/-! ### The cut-off Laplacian term -/

/-- **The cut-off Laplacian term vanishes**: `∫ Δχₙ φₙ G → 0`, uniform bound `C₂ B ∫ (1+‖x‖)⁻⁴`,
where `|Δχₙ| ≤ C₂/(n+1)²` and `Δχₙ = 0` on `B(x₀, n+1)`. -/
theorem hardyPointSink_tendsto_lap_cutoff_term (x₀ : EuclideanSpace ℝ (Fin 3))
    {χ : ℕ → (EuclideanSpace ℝ (Fin 3)) → ℝ}
    (hχc : ∀ n, ContDiff ℝ 2 (χ n)) {C₂ : ℝ}
    (hχL : ∀ (n : ℕ) (x : EuclideanSpace ℝ (Fin 3)), |(Δ (χ n)) x| ≤ C₂ / ((n : ℝ) + 1) ^ 2)
    (hχLz : ∀ (n : ℕ) (x : EuclideanSpace ℝ (Fin 3)), dist x x₀ < (n : ℝ) + 1 → (Δ (χ n)) x = 0)
    {G : (EuclideanSpace ℝ (Fin 3)) → ℝ} (hG : Continuous G) {B : ℝ}
    (hGB : ∀ x, |G x| ≤ B * ((1 + ‖x‖) ^ 4)⁻¹) :
    Tendsto (fun n : ℕ => ∫ x, (Δ (χ n)) x * Newtonian.regKernel ((((n : ℝ) + 1)⁻¹) ^ 2) (x - x₀) *
        G x) atTop (𝓝 0) ∧
      (∀ n : ℕ, |∫ x, (Δ (χ n)) x * Newtonian.regKernel ((((n : ℝ) + 1)⁻¹) ^ 2) (x - x₀) * G x| ≤
        C₂ * B * ∫ x : EuclideanSpace ℝ (Fin 3), ((1 + ‖x‖) ^ 4)⁻¹) ∧
      ∀ n : ℕ, Integrable (fun x => (Δ (χ n)) x *
        Newtonian.regKernel ((((n : ℝ) + 1)⁻¹) ^ 2) (x - x₀) * G x) := by
  have hC₂ : 0 ≤ C₂ := by
    have h := (abs_nonneg _).trans (hχL 0 x₀)
    simp only [Nat.cast_zero, zero_add, one_pow, div_one] at h
    exact h
  have hφc : ∀ n : ℕ, Continuous fun x : EuclideanSpace ℝ (Fin 3) => Newtonian.regKernel ((((n : ℝ) + 1)⁻¹) ^ 2) (x - x₀) :=
    fun n => (hardyPointSink_contDiff_weight (hardyPointSink_seq_pos n) x₀ (m := 0)).continuous
  have hLc : ∀ n, Continuous (Δ (χ n)) := fun n =>
    Literature.Analysis.FluidPDE.continuous_laplacian (hχc n)
  have key := hardyPointSink_dct_zero
    (F := fun n x => (Δ (χ n)) x * Newtonian.regKernel ((((n : ℝ) + 1)⁻¹) ^ 2) (x - x₀) * G x)
    (bound := fun x => C₂ * B * ((1 + ‖x‖) ^ 4)⁻¹)
    (fun n => (((hLc n).mul (hφc n)).mul hG).aestronglyMeasurable)
    (hardyPointSink_integrable_F0.const_mul _) ?_ ?_
  · rw [integral_const_mul] at key
    exact key
  · intro n
    refine Eventually.of_forall fun x => ?_
    have hB4 : 0 ≤ B * ((1 + ‖x‖) ^ 4)⁻¹ := (abs_nonneg _).trans (hGB x)
    by_cases hx : dist x x₀ < (n : ℝ) + 1
    · rw [hχLz n x hx, zero_mul, zero_mul, norm_zero]
      have h := mul_nonneg hC₂ hB4
      linarith [h]
    · have hr1 : 1 ≤ ‖x - x₀‖ := hardyPointSink_one_le_norm_sub (not_lt.mp hx)
      have hx' : x - x₀ ≠ 0 := by
        intro h; rw [h, norm_zero] at hr1; linarith
      have hφ0 : 0 ≤ Newtonian.regKernel ((((n : ℝ) + 1)⁻¹) ^ 2) (x - x₀) :=
        hardyPointSink_regKernel_nonneg (hardyPointSink_seq_pos n).le _
      have hφ1 : Newtonian.regKernel ((((n : ℝ) + 1)⁻¹) ^ 2) (x - x₀) ≤ 1 :=
        (hardyPointSink_regKernel_le_inv_norm (hardyPointSink_seq_pos n).le hx').trans
          (inv_le_one_of_one_le₀ hr1)
      have hL : |(Δ (χ n)) x| ≤ C₂ := by
        refine (hχL n x).trans (div_le_self hC₂ ?_)
        have := (Nat.cast_nonneg n : (0 : ℝ) ≤ n)
        nlinarith
      rw [Real.norm_eq_abs, abs_mul, abs_mul, abs_of_nonneg hφ0]
      calc |(Δ (χ n)) x| * Newtonian.regKernel ((((n : ℝ) + 1)⁻¹) ^ 2) (x - x₀) * |G x|
          ≤ C₂ * 1 * (B * ((1 + ‖x‖) ^ 4)⁻¹) :=
            mul_le_mul (mul_le_mul hL hφ1 hφ0 hC₂) (hGB x) (abs_nonneg _) (by positivity)
        _ = C₂ * B * ((1 + ‖x‖) ^ 4)⁻¹ := by ring
  · intro x
    filter_upwards [hardyPointSink_eventually_dist_lt x₀ x] with n hn
    rw [hχLz n x hn, zero_mul, zero_mul]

━━━━

Task to complete → Restate word for word the entries above from the line with "simp only [Nat.cast_zero, zero_add, one_pow, div_one]" through the line with "have hφc : ∀", inclusive, leaving out everything else.

Solution to the exercise →
    simp only [Nat.cast_zero, zero_add, one_pow, div_one] at h
    exact h
  have hφc : ∀ n : ℕ, Continuous fun x : EuclideanSpace ℝ (Fin 3) => Newtonian.regKernel ((((n : ℝ) + 1)⁻¹) ^ 2) (x - x₀) :=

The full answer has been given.